▸ **REQUIREMENT**
Please repeat the lines below exactly. Begin with the line containing "a)ᶜ = 0) : (prodBernoulli" and go on through the line containing "theorem real_exists_leave_eq_zero (w".

(Recorded data)
[Start of section]
import Summits.CriticalPhenomena.PercolationContinuityZ3.Theorems.PercNearOneGluingNoHeavyLowerTailKNGoodGMgcWorldMix
import Literature.Probability.Percolation.KozmaNitzanGoodQuadruple
import Summits.CriticalPhenomena.PercolationContinuityZ3.Theorems.PercNearOneGluingNoHeavyLowerTailKernelTools
import HarnessLib

/-!
# Almost-sure cell tools: loops are invisible, cut sets, sure joins, "this set is the cluster"
# (`NoHeavyLowerTail` cell, stmt-CriticalPhenomena-4575; prover `prim-hp-2`, gen 19 — tools for brick L5 of the semantic layer of THEOREM B,
# memo `run/shared/lean/prim/prim-hp-2/MEMO-gen17-lean-certificates.md` §4')

Support file (`--supports stmt-CriticalPhenomena-4575`; imports the COMPUTATIONAL `…KNGoodGMgcSideGlue` through `…WorldMix`).
No definitions, no named facts, no sorries.  Generic facts about `prodBernoulli` on the pairs of `Fin n`:
* `real_openConn_congr_offDiag` — weights that agree off the diagonal give the same reliabilities (loops are invisible);
* `real_openConnIn_eq_restrW` — `μ_w(a ↔ b in S) = μ_{restrW S w}(a ↔ b)` for `a ∈ S`;
* `real_eq_of_compl_null`, `real_compl_openConn_eq_zero_trans` (with `UpsetExchange.real_not_openConn_eq_zero_of_surePair`: a weight-one pair is a.s. open),
  `real_openConn_eq_of_joined`, `real_clusterIs_eq_zero_of_joined` (a.s. joins and their consequences);
* `real_exists_leave_eq_zero`, `real_openConn_eq_zero_of_cut` (a set whose boundary pairs have weight `0` is a.s. closed);
* **`real_clusterIs_eq_one`** — `x ∈ U`, boundary of `U` of weight `0`, every vertex of `U` a.s. joined to `x` ⇒ `μ(C(x) = U) = 1`;
  `real_clusterIs_eq_zero_of_ne`.
Used by `…KNGoodGMgcSideCells.lean` (the deterministic sides of THEOREM B's contracted observer).
-/

noncomputable section

namespace Summit.CriticalPhenomena.PercolationContinuityZ3.Theorems

namespace KNGoodGMgc

open MeasureTheory Set Literature.Probability.LatticeModels Literature.Probability.Percolation KNGoodAux
open scoped Classical

variable {n : ℕ}

/-! ## Generic almost-sure tools -/

/-- Reliabilities do not see loop weights: weights that agree off the diagonal give the same `μ(a ↔ b)`. [folklore] -/
theorem real_openConn_congr_offDiag (w w' : Sym2 (Fin n) → unitInterval) (h : ∀ f : Sym2 (Fin n), ¬f.IsDiag → w f = w' f)
    (a b : Fin n) : (prodBernoulli w).real (openConn a b) = (prodBernoulli w').real (openConn a b) := by
  rw [← KozmaNitzan.openConnIn_univ_eq' a b]
  exact prodBernoulli_real_eq_of_determinedBy w w' (F := wireSet (univ : Set (Fin n))) (fun f hf => h f hf.2)
    (KozmaNitzan.determinedBy_openConnIn_wireSet univ a b subset_rfl) MeasurableSet.of_discrete

/-- `μ_w(a ↔ b in S) = μ_{restrW S w}(a ↔ b)` for `a ∈ S`. [folklore] -/
theorem real_openConnIn_eq_restrW (w : Sym2 (Fin n) → unitInterval) (S : Set (Fin n)) (a b : Fin n) (ha : a ∈ S) :
    (prodBernoulli w).real (openConnIn S a b) = (prodBernoulli (restrW S w)).real (openConn a b) := by
  rw [restrW_real_eq]
  congr 1
  ext ω
  exact (inter_wireSet_mem_openConn_iff ha b).symm

/-- Two events that agree off a null set have the same probability. [folklore] -/
theorem real_eq_of_compl_null (w : Sym2 (Fin n) → unitInterval) (A B N : Set (BondConfig (Fin n)))
    (hN : (prodBernoulli w).real N = 0) (h : ∀ ω, ω ∉ N → (ω ∈ A ↔ ω ∈ B)) :
    (prodBernoulli w).real A = (prodBernoulli w).real B := by
  haveI : IsProbabilityMeasure (prodBernoulli w) := inferInstance
  refine real_eq_of_inter_compl_eq (prodBernoulli w) A B N hN ?_
  ext ω
  simp only [mem_inter_iff, mem_compl_iff]
  constructor
  · rintro ⟨hA, hn⟩; exact ⟨(h ω hn).1 hA, hn⟩
  · rintro ⟨hB, hn⟩; exact ⟨(h ω hn).2 hB, hn⟩

/-- Almost-sure joins compose. [folklore] -/
theorem real_compl_openConn_eq_zero_trans (w : Sym2 (Fin n) → unitInterval) (p q r : Fin n)
    (h1 : (prodBernoulli w).real (openConn p q)ᶜ = 0) (h2 : (prodBernoulli w).real (openConn q r)ᶜ = 0) :
    (prodBernoulli w).real (openConn p r)ᶜ = 0 := by
  have hsub : ((openConn p r)ᶜ : Set (BondConfig (Fin n))) ⊆ (openConn p q)ᶜ ∪ (openConn q r)ᶜ := by
    intro ω hω
    by_contra h
    simp only [mem_union, mem_compl_iff, not_or, not_not] at h
    exact hω ((h.1 : (openGraph ω).Reachable p q).trans h.2)
  apply le_antisymm _ measureReal_nonneg
  calc (prodBernoulli w).real (openConn p r)ᶜ
      ≤ (prodBernoulli w).real ((openConn p q)ᶜ ∪ (openConn q r)ᶜ) := measureReal_mono hsub (measure_ne_top _ _)
    _ ≤ (prodBernoulli w).real (openConn p q)ᶜ + (prodBernoulli w).real (openConn q r)ᶜ := measureReal_union_le _ _
    _ = 0 := by rw [h1, h2, add_zero]

/-- If `x` is almost surely joined to `a`, then `μ(x ↔ t) = μ(a ↔ t)`. [folklore] -/
theorem real_openConn_eq_of_joined (w : Sym2 (Fin n) → unitInterval) (x a t : Fin n)
    (h : (prodBernoulli w).real (openConn x a)ᶜ = 0) :
    (prodBernoulli w).real (openConn x t) = (prodBernoulli w).real (openConn a t) := by
  refine real_eq_of_compl_null w _ _ _ h fun ω hω => ?_
  simp only [mem_compl_iff, not_not] at hω
  have hxa : (openGraph ω).Reachable x a := hω
  exact ⟨fun hxt => hxa.symm.trans hxt, fun hat => hxa.trans hat⟩

/-- If `x` is almost surely joined to some `a ∉ W`, then `μ(C(x) = W) = 0`. [folklore] -/
theorem real_clusterIs_eq_zero_of_joined (w : Sym2 (Fin n) → unitInterval) (x a : Fin n) (W : Finset (Fin n)) (haW : a ∉ W)
    (h : (prodBernoulli w).real (openConn x a)ᶜ = 0) : (prodBernoulli w).real (clusterIs x W) = 0 := by
  have hsub : (clusterIs x W : Set (BondConfig (Fin n))) ⊆ (openConn x a)ᶜ := by
    intro ω hω hxa
    apply haW
    rw [mem_clusterIs] at hω
    have : a ∈ openCluster ω x := hxa
    rw [hω] at this
    exact Finset.mem_coe.1 this
  exact le_antisymm ((measureReal_mono hsub (measure_ne_top _ _)).trans h.le) measureReal_nonneg

/-- Under weights vanishing on the boundary of `U`, almost surely no open pair leaves `U`. [folklore] -/
theorem real_exists_leave_eq_zero (w : Sym2 (Fin n) → unitInterval) (U : Finset (Fin n))
    (hcut : ∀ p ∈ U, ∀ t : Fin n, t ∉ U → w s(p, t) = 0) :
    (prodBernoulli w).real {ω : BondConfig (Fin n) | ∃ p ∈ U, ∃ t : Fin n, t ∉ U ∧ s(p, t) ∈ ω} = 0 := by
  set F : Finset (Sym2 (Fin n)) := Finset.univ.filter (fun e => ∃ p ∈ U, ∃ t : Fin n, t ∉ U ∧ e = s(p, t)) with hF
  have hsub : {ω : BondConfig (Fin n) | ∃ p ∈ U, ∃ t : Fin n, t ∉ U ∧ s(p, t) ∈ ω} ⊆ {ω | ∃ e ∈ F, e ∈ ω} := by
    rintro ω ⟨p, hp, t, ht, he⟩
    exact ⟨s(p, t), Finset.mem_filter.2 ⟨Finset.mem_univ _, p, hp, t, ht, rfl⟩, he⟩
  apply le_antisymm _ measureReal_nonneg
  calc (prodBernoulli w).real {ω : BondConfig (Fin n) | ∃ p ∈ U, ∃ t : Fin n, t ∉ U ∧ s(p, t) ∈ ω}
      ≤ (prodBernoulli w).real {ω | ∃ e ∈ F, e ∈ ω} := measureReal_mono hsub (measure_ne_top _ _)
    _ ≤ ∑ e ∈ F, (w e : ℝ) := prodBernoulli_real_exists_mem_le_sum w F
    _ = 0 := Finset.sum_eq_zero fun e he => by
        obtain ⟨-, p, hp, t, ht, rfl⟩ := Finset.mem_filter.1 he
        rw [hcut p hp t ht]; rfl

/-- A vertex in a set `U` with weight-`0` boundary is joined to nothing outside `U`. [folklore] -/
theorem real_openConn_eq_zero_of_cut (w : Sym2 (Fin n) → unitInterval) (U : Finset (Fin n)) (x t : Fin n) (hx : x ∈ U)
    (ht : t ∉ U) (hcut : ∀ p ∈ U, ∀ t : Fin n, t ∉ U → w s(p, t) = 0) : (prodBernoulli w).real (openConn x t) = 0 := by
  have hN := real_exists_leave_eq_zero w U hcut
  rw [← measureReal_empty (μ := prodBernoulli w)]
  refine real_eq_of_compl_null w _ _ _ hN fun ω hω => ?_
  simp only [mem_empty_iff_false, iff_false]
  intro hxt
  obtain ⟨p⟩ := (hxt : (openGraph ω).Reachable x t)
  have hcl : ∀ a ∈ (↑U : Set (Fin n)), ∀ b, s(a, b) ∈ ω → a ≠ b → b ∈ (↑U : Set (Fin n)) := by
    intro a ha b hab _
    by_contra hb
    exact hω ⟨a, Finset.mem_coe.1 ha, b, fun h => hb (Finset.mem_coe.2 h), hab⟩
  exact ht (Finset.mem_coe.1 (walk_end_mem_of_closed hcl p (Finset.mem_coe.2 hx) t p.end_mem_support))

/-- **A set with sure internal joins and weight-`0` boundary is almost surely the cluster.**  If `x ∈ U`, every pair leaving `U`
has weight `0`, and every vertex of `U` is almost surely joined to `x`, then `μ(C(x) = U) = 1`. [folklore] -/
theorem real_clusterIs_eq_one (w : Sym2 (Fin n) → unitInterval) (U : Finset (Fin n)) (x : Fin n) (hx : x ∈ U)
    (hcut : ∀ p ∈ U, ∀ t : Fin n, t ∉ U → w s(p, t) = 0)
    (hjoin : ∀ v ∈ U, (prodBernoulli w).real (openConn x v)ᶜ = 0) :
    (prodBernoulli w).real (clusterIs x U) = 1 := by
  haveI : IsProbabilityMeasure (prodBernoulli w) := inferInstance
  set N : Set (BondConfig (Fin n)) := {ω | ∃ p ∈ U, ∃ t : Fin n, t ∉ U ∧ s(p, t) ∈ ω} with hNdef
  have hN := real_exists_leave_eq_zero w U hcut
  have hsub : (clusterIs x U)ᶜ ⊆ N ∪ ⋃ v ∈ U, (openConn x v)ᶜ := by
    intro ω hω
    by_contra hcon
    simp only [mem_union, mem_iUnion, mem_compl_iff, exists_prop, not_or, not_exists, not_and, not_not] at hcon
    obtain ⟨hωN, hωj⟩ := hcon
    apply hω
    rw [mem_clusterIs]
    ext y
    constructor
    · intro hy
      obtain ⟨p⟩ := (hy : (openGraph ω).Reachable x y)
      have hcl : ∀ a ∈ (↑U : Set (Fin n)), ∀ b, s(a, b) ∈ ω → a ≠ b → b ∈ (↑U : Set (Fin n)) := by
        intro a ha b hab _
        by_contra hb
        exact hωN ⟨a, Finset.mem_coe.1 ha, b, fun h => hb (Finset.mem_coe.2 h), hab⟩
      exact walk_end_mem_of_closed hcl p (Finset.mem_coe.2 hx) y p.end_mem_support
    · intro hy
      exact hωj y (Finset.mem_coe.1 hy)
  have hzero : (prodBernoulli w).real (clusterIs x U)ᶜ = 0 := by
    apply le_antisymm _ measureReal_nonneg
    calc (prodBernoulli w).real (clusterIs x U)ᶜ
        ≤ (prodBernoulli w).real (N ∪ ⋃ v ∈ U, (openConn x v)ᶜ) := measureReal_mono hsub (measure_ne_top _ _)
      _ ≤ (prodBernoulli w).real N + (prodBernoulli w).real (⋃ v ∈ U, (openConn x v)ᶜ) := measureReal_union_le _ _
      _ ≤ (prodBernoulli w).real N + ∑ v ∈ U, (prodBernoulli w).real (openConn x v)ᶜ := by
          gcongr; exact measureReal_biUnion_finset_le U _
      _ = 0 := by rw [hN, Finset.sum_eq_zero fun v hv => hjoin v hv, add_zero]
  have := measureReal_compl (μ := prodBernoulli w) (s := clusterIs x U) MeasurableSet.of_discrete
  rw [hzero, probReal_univ] at this
  linarith

/-- If `C(x) = U` almost surely then `μ(C(x) = W) = 0` for `W ≠ U`. [folklore] -/
theorem real_clusterIs_eq_zero_of_ne (w : Sym2 (Fin n) → unitInterval) (U W : Finset (Fin n)) (x : Fin n)
    (hU : (prodBernoulli w).real (clusterIs x U) = 1) (hW : W ≠ U) : (prodBernoulli w).real (clusterIs x W) = 0 := by
  haveI : IsProbabilityMeasure (prodBernoulli w) := inferInstance
  have hc : (prodBernoulli w).real (clusterIs x U)ᶜ = 0 := by
    have := measureReal_compl (μ := prodBernoulli w) (s := clusterIs x U) MeasurableSet.of_discrete
    rw [hU, probReal_univ] at this
    linarith
  have hsub : (clusterIs x W : Set (BondConfig (Fin n))) ⊆ (clusterIs x U)ᶜ := by
    intro ω hω hωU
    apply hW
    rw [mem_clusterIs] at hω hωU
    exact Finset.coe_injective (hω.symm.trans hωU)
  exact le_antisymm ((measureReal_mono hsub (measure_ne_top _ _)).trans hc.le) measureReal_nonneg


end KNGoodGMgc

end Summit.CriticalPhenomena.PercolationContinuityZ3.Theorems

end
[End of section]
▸ **PROBLEM SOLUTION**
    (h : (prodBernoulli w).real (openConn x a)ᶜ = 0) : (prodBernoulli w).real (clusterIs x W) = 0 := by
  have hsub : (clusterIs x W : Set (BondConfig (Fin n))) ⊆ (openConn x a)ᶜ := by
    intro ω hω hxa
    apply haW
    rw [mem_clusterIs] at hω
    have : a ∈ openCluster ω x := hxa
    rw [hω] at this
    exact Finset.mem_coe.1 this
  exact le_antisymm ((measureReal_mono hsub (measure_ne_top _ _)).trans h.le) measureReal_nonneg

/-- Under weights vanishing on the boundary of `U`, almost surely no open pair leaves `U`. [folklore] -/
theorem real_exists_leave_eq_zero (w : Sym2 (Fin n) → unitInterval) (U : Finset (Fin n))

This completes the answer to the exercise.